Lightweight Multimodal Emotion Recognition with Cross-Attention Fusion for In-Vehicle Edge Deployment
Hauptsächlicher Artikelinhalt
Abstract
To address the contradiction between limited computational resources and high real-time requirements in in-vehicle environments, this paper proposes a lightweight multimodal emotion recognition method optimized for CPU deployment, fusing speech and facial expressions. The speech branch uses a three-layer convolutional network to extract log-Mel spectrogram features, and introduces a multi-scale global average pooling to enhance the global representation. The facial branch uses a pre-trained MobileNetV3-Small to extract spatial features. A lightweight bidirectional cross-attention module, Cross-Attention Fusion, is designed to project speech (128-D) and facial (576-D) features into a common 256-D space for interactive fusion, followed by a two-layer fully connected classifier for six emotion categories.
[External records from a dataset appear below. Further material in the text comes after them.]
import Summits.RiemannHypothesis.RiemannHypothesis.Theorems.WeilFormatCCinfCouplingOdd
import Summits.RiemannHypothesis.RiemannHypothesis.Theorems.WeilFormatCDeflatedFarDoorB
import Summits.RiemannHypothesis.RiemannHypothesis.Theorems.WeilFormatCDeflatedFarFreeMap
import Summits.RiemannHypothesis.RiemannHypothesis.Theorems.WeilDetectionPhase
import HarnessLib

/-!
# Format C, design C∞: the FRONT DOOR for polynomial profiles from collected monomial data (`WeilPositivityOn a`)

Route context: Fourier–Galerkin / Schur-complement certificates of Weil positivity on a window ("format C", C∞ door;
cell memo `run/shared/lean/pub/rh-explicit/rh-explicit-weil-10/KERNEL-LEVER.md` §21; supporting stmt-RiemannHypothesis-0098;
seat rh-explicit-weil-10).  `weilPositivityOn_of_formatC_cinfBA` (DoorB with the certified prime constant) composed with
the kit theorems `cinf_hUq_even` / `cinf_hUq_odd`: for POLYNOMIAL profiles
`fe_j = Σ_{q∈se} c⁺_{jq} x^q` (even powers, `Σ_q c⁺_{jq} q a^{q−1} = 0`) and `fo_j = Σ_{q∈so} c⁻_{jq} x^q` (odd powers,
`Σ_q c⁻_{jq} a^q = 0`) and MATRIX free maps, `WeilPositivityOn a` follows from

* the certified prime constant `A` (`hPA`, K3 cells) and the far diagonals `d̂ ≤ d̂_A` with floors;
* per sector, the COLLECTED monomial data of the far coupling column (rows `n ≤ B`, images `q ∈ s`, profile table —
  discharged by `abs_evenRow/oddRow_sub_family_le`, `abs_re/im_image_pow_sub_family_le` + `abs_sub_collected_scale`,
  `evenVTable_family`/`oddVTable_family`), the exact middle range `Ufin`, the weight energy `W`
  (`sum_Ico_weight_sq_le`), a family Gram majorant `Γ` (`sum_Ico_sq_sum_mul_le_of_boxes_fintype`), `θ > 0`, and ANY
  `Uq` dominating the resulting explicit majorant (`hUqe'`/`hUqo'`);
* per sector, the margin `hS` (PSD with margin of the augmented block minus `Uq` plus the free-map term) — verbatim
  DoorB.

The profile regularity/parity/boundary hypotheses of DoorB are discharged here from the coefficient conditions
(`poly_contDiff`, `poly_hasDerivAt`, `deriv_poly_even_boundary`, `poly_odd_apply_self`); the `ℓ¹` bound of the matrix free
map is `sum_abs_matrixMap_le`.  Pure assembly; standard axioms; no definitions; no RH claim.
-/

set_option autoImplicit false
-- `Summit.RiemannHypothesis.RiemannHypothesis.…` is the layout-mandated namespace (summit = problem name).
set_option linter.dupNamespace false

noncomputable section

open Complex Filter Set MeasureTheory Finset
open scoped Real Topology ComplexConjugate

namespace Summit.RiemannHypothesis.RiemannHypothesis.Theorems.WeilFormatC

open Literature.NumberTheory.LFunctions Literature.NumberTheory.LFunctions.Yoshida1992
  Literature.Analysis.SpecialFunctions
/-! ### Sub-multiplicativity of the stabilizer rank -/

/-- **Discharge of `BravyiSmithSmolin2016_stabilizerRank_tensorVec_le`** — sub-multiplicativity
of the stabilizer rank, `χ(ψ ⊗ φ) ≤ χ(ψ) χ(φ)`: take decompositions of `ψ` and `φ` with `χ(ψ)`
and `χ(φ)` stabilizer terms (`exists_stabilizerDecomposition`); by bilinearity their tensor
product is a combination of the `χ(ψ) χ(φ)` states `ψᵢ ⊗ φⱼ`, each a stabilizer state
(`tensorVec_mem_stabilizerStates`). Printed for the magic-state powers as "`χ_{n+m} ≤ χ_n χ_m`
since a tensor product of two stabilizer states is a stabilizer state" (§I) and used as the
tensor-power decomposition eq. (9) of §IV; the argument is verbatim the general one.
[cite: BravyiSmithSmolin2016, §I and §IV eq. (9)] -/
theorem BravyiSmithSmolin2016_stabilizerRank_tensorVec_le_holds :
    BravyiSmithSmolin2016_stabilizerRank_tensorVec_le := by
  intro a b ψ φ
  obtain ⟨c, ψs, hψs, hψ⟩ := exists_stabilizerDecomposition ψ
  obtain ⟨d, φs, hφs, hφ⟩ := exists_stabilizerDecomposition φ
  have key : tensorVec ψ φ =
      ∑ p : Fin (stabilizerRank ψ) × Fin (stabilizerRank φ), (c p.1 * d p.2) • tensorVec (ψs p.1) (φs p.2) := by
    have e1 : tensorVec ψ φ = tensorVec (∑ i, c i • ψs i) (∑ j, d j • φs j) := by rw [← hψ, ← hφ]
    rw [e1, tensorVec_sum_smul, Fintype.sum_prod_type]
  calc stabilizerRank (tensorVec ψ φ)
      ≤ Fintype.card (Fin (stabilizerRank ψ) × Fin (stabilizerRank φ)) :=
        stabilizerRank_le_card _ _ (fun p => tensorVec_mem_stabilizerStates (hψs p.1) (hφs p.2)) key
    _ = stabilizerRank ψ * stabilizerRank φ := by simp

/-! ### Corollaries -/

/-- Sub-multiplicativity along tensor powers, unconditionally:
`χ(ψ^{⊗(m+1)}) ≤ χ(ψ^{⊗m}) χ(ψ)`. [cite: BravyiSmithSmolin2016, §I] -/
theorem stabilizerRank_tensorPow_succ_le (ψ : QReg 1 → ℂ) (m : ℕ) :
    stabilizerRank (tensorPow ψ (m + 1)) ≤ stabilizerRank (tensorPow ψ m) * stabilizerRank ψ :=
  BravyiSmithSmolin2016_stabilizerRank_tensorVec_le_holds.tensorPow_succ ψ m

/-- Hence `χ(ψ^{⊗m}) ≤ χ(ψ)^m` (Bravyi–Smith–Smolin 2016, §I: "`χ_n ≤ (χ_2)^{n/2}`", here with
blocks of size one). [cite: BravyiSmithSmolin2016, §I] -/
theorem stabilizerRank_tensorPow_le_pow (ψ : QReg 1 → ℂ) (m : ℕ) :
    stabilizerRank (tensorPow ψ m) ≤ stabilizerRank ψ ^ m := by
  induction m with
  | zero => simpa using stabilizerRank_tensorPow_zero_le ψ
  | succ m ih =>
    calc stabilizerRank (tensorPow ψ (m + 1))
        ≤ stabilizerRank (tensorPow ψ m) * stabilizerRank ψ := stabilizerRank_tensorPow_succ_le ψ m
      _ ≤ stabilizerRank ψ ^ m * stabilizerRank ψ := Nat.mul_le_mul_right _ ih
      _ = stabilizerRank ψ ^ (m + 1) := (pow_succ _ _).symm

end Literature.Computability.QuantumComplexity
On the RAVDESS dataset, the model achieves 90.57% accuracy with only 1.85M parameters, 0.107G FLOPs, and 15.39ms inference time on CPU. After INT8 quantization, accuracy reaches 89.62%, inference time reduces to 10.33ms, and model size compresses to 5.47MB. Experiments show that our method achieves high accuracy while being lightweight, low-latency, and CPU-friendly, making it suitable for in-vehicle edge deployment.